=== What you should do ===
Below is a block of records. Copy every line in it that contains the word "Summits".

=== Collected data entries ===
#####

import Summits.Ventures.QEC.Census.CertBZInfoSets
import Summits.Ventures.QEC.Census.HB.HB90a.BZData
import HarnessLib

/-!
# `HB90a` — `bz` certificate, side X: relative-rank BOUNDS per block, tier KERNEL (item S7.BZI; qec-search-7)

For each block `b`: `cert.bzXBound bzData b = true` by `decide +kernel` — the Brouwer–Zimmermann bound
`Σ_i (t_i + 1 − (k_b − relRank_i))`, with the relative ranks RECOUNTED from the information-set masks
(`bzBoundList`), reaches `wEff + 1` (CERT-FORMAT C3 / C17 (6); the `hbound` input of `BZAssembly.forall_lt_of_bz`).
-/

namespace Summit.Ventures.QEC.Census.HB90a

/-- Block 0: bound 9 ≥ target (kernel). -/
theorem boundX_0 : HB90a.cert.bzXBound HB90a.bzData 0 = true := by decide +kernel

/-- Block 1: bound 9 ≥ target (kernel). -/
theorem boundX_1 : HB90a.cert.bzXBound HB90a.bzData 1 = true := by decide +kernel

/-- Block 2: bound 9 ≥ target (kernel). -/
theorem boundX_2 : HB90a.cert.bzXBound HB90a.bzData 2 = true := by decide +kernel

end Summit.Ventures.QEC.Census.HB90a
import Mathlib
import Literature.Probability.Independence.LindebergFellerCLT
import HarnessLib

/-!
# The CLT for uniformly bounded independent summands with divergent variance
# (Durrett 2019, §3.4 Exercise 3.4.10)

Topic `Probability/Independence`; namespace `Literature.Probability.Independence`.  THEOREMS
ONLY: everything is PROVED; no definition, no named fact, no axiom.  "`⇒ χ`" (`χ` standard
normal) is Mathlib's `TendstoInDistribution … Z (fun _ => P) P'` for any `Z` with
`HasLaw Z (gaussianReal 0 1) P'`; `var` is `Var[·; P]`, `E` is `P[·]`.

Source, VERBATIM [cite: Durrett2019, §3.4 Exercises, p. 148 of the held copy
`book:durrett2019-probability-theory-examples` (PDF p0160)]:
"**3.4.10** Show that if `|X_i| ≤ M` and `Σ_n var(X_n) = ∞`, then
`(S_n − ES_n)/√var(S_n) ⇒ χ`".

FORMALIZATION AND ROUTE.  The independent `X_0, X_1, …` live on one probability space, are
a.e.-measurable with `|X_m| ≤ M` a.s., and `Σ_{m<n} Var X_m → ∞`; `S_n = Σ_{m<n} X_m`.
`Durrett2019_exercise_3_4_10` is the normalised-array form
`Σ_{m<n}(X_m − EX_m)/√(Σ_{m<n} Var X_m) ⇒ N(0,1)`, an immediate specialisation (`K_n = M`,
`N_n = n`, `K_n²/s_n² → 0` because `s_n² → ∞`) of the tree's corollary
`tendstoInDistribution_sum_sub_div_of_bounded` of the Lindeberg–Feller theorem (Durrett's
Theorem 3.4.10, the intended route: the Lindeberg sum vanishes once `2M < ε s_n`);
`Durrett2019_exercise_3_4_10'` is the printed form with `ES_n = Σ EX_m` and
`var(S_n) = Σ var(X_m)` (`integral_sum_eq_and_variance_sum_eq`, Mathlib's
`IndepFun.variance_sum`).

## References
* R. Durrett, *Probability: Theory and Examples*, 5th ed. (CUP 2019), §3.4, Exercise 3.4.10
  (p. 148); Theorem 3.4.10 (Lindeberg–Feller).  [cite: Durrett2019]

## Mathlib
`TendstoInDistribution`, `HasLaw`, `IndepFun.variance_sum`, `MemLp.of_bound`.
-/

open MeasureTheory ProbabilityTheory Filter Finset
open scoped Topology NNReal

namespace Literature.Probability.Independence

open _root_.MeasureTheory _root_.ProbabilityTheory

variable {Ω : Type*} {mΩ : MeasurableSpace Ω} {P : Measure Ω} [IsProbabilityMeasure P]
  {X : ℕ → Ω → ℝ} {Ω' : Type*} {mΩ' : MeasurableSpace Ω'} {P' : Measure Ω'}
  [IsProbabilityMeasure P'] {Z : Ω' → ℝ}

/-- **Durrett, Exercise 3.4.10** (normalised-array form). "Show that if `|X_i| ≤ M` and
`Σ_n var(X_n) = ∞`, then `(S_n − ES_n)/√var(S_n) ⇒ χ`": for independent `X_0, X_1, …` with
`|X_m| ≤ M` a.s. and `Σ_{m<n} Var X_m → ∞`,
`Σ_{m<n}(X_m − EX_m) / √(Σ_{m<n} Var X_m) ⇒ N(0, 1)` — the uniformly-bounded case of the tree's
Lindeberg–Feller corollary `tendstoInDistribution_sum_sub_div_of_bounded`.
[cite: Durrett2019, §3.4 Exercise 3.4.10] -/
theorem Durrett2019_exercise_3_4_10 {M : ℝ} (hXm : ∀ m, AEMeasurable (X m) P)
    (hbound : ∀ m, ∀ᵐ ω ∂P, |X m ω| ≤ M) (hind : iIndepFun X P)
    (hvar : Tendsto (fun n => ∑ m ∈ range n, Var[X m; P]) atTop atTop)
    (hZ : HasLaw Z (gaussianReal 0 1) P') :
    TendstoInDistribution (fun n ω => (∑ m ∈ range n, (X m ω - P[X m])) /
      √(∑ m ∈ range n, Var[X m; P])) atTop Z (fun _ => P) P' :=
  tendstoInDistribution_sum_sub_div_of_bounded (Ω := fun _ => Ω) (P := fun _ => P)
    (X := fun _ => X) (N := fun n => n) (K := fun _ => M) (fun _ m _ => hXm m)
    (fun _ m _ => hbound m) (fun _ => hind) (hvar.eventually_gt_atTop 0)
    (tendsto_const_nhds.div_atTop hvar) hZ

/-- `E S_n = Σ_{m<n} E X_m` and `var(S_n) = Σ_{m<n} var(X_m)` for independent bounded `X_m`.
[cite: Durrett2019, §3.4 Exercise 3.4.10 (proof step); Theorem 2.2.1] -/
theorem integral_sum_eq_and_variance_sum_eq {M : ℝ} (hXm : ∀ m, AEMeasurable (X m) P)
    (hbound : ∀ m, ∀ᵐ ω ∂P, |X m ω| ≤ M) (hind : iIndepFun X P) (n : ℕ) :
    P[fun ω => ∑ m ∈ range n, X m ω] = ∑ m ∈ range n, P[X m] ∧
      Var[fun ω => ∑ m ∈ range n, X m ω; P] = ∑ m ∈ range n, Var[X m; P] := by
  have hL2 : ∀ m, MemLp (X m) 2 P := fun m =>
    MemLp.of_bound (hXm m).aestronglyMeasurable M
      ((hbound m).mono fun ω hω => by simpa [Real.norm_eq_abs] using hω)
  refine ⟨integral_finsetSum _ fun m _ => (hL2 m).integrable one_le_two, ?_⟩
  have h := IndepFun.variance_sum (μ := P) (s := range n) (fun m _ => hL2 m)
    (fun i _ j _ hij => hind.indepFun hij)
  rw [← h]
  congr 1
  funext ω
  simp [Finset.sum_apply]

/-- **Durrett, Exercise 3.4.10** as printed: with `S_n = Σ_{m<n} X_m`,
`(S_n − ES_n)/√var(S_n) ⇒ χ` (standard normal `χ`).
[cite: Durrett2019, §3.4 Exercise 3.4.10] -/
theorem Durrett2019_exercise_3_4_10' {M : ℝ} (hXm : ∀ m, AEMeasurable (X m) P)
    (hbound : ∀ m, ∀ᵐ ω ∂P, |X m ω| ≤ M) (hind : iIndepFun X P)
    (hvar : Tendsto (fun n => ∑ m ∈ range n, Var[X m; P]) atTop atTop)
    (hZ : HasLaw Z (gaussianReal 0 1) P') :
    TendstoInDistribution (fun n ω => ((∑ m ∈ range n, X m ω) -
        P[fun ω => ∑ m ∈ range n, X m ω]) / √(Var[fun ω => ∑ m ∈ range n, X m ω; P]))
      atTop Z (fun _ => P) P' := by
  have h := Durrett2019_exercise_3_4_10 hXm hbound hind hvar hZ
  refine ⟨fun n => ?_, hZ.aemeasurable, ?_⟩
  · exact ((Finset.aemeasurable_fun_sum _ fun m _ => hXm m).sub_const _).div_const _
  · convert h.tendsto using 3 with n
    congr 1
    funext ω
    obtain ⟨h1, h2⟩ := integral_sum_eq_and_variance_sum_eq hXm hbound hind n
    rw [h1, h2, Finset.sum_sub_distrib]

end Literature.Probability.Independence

#####

=== Solution to this task ===
import Summits.Ventures.QEC.Census.CertBZInfoSets
import Summits.Ventures.QEC.Census.HB.HB90a.BZData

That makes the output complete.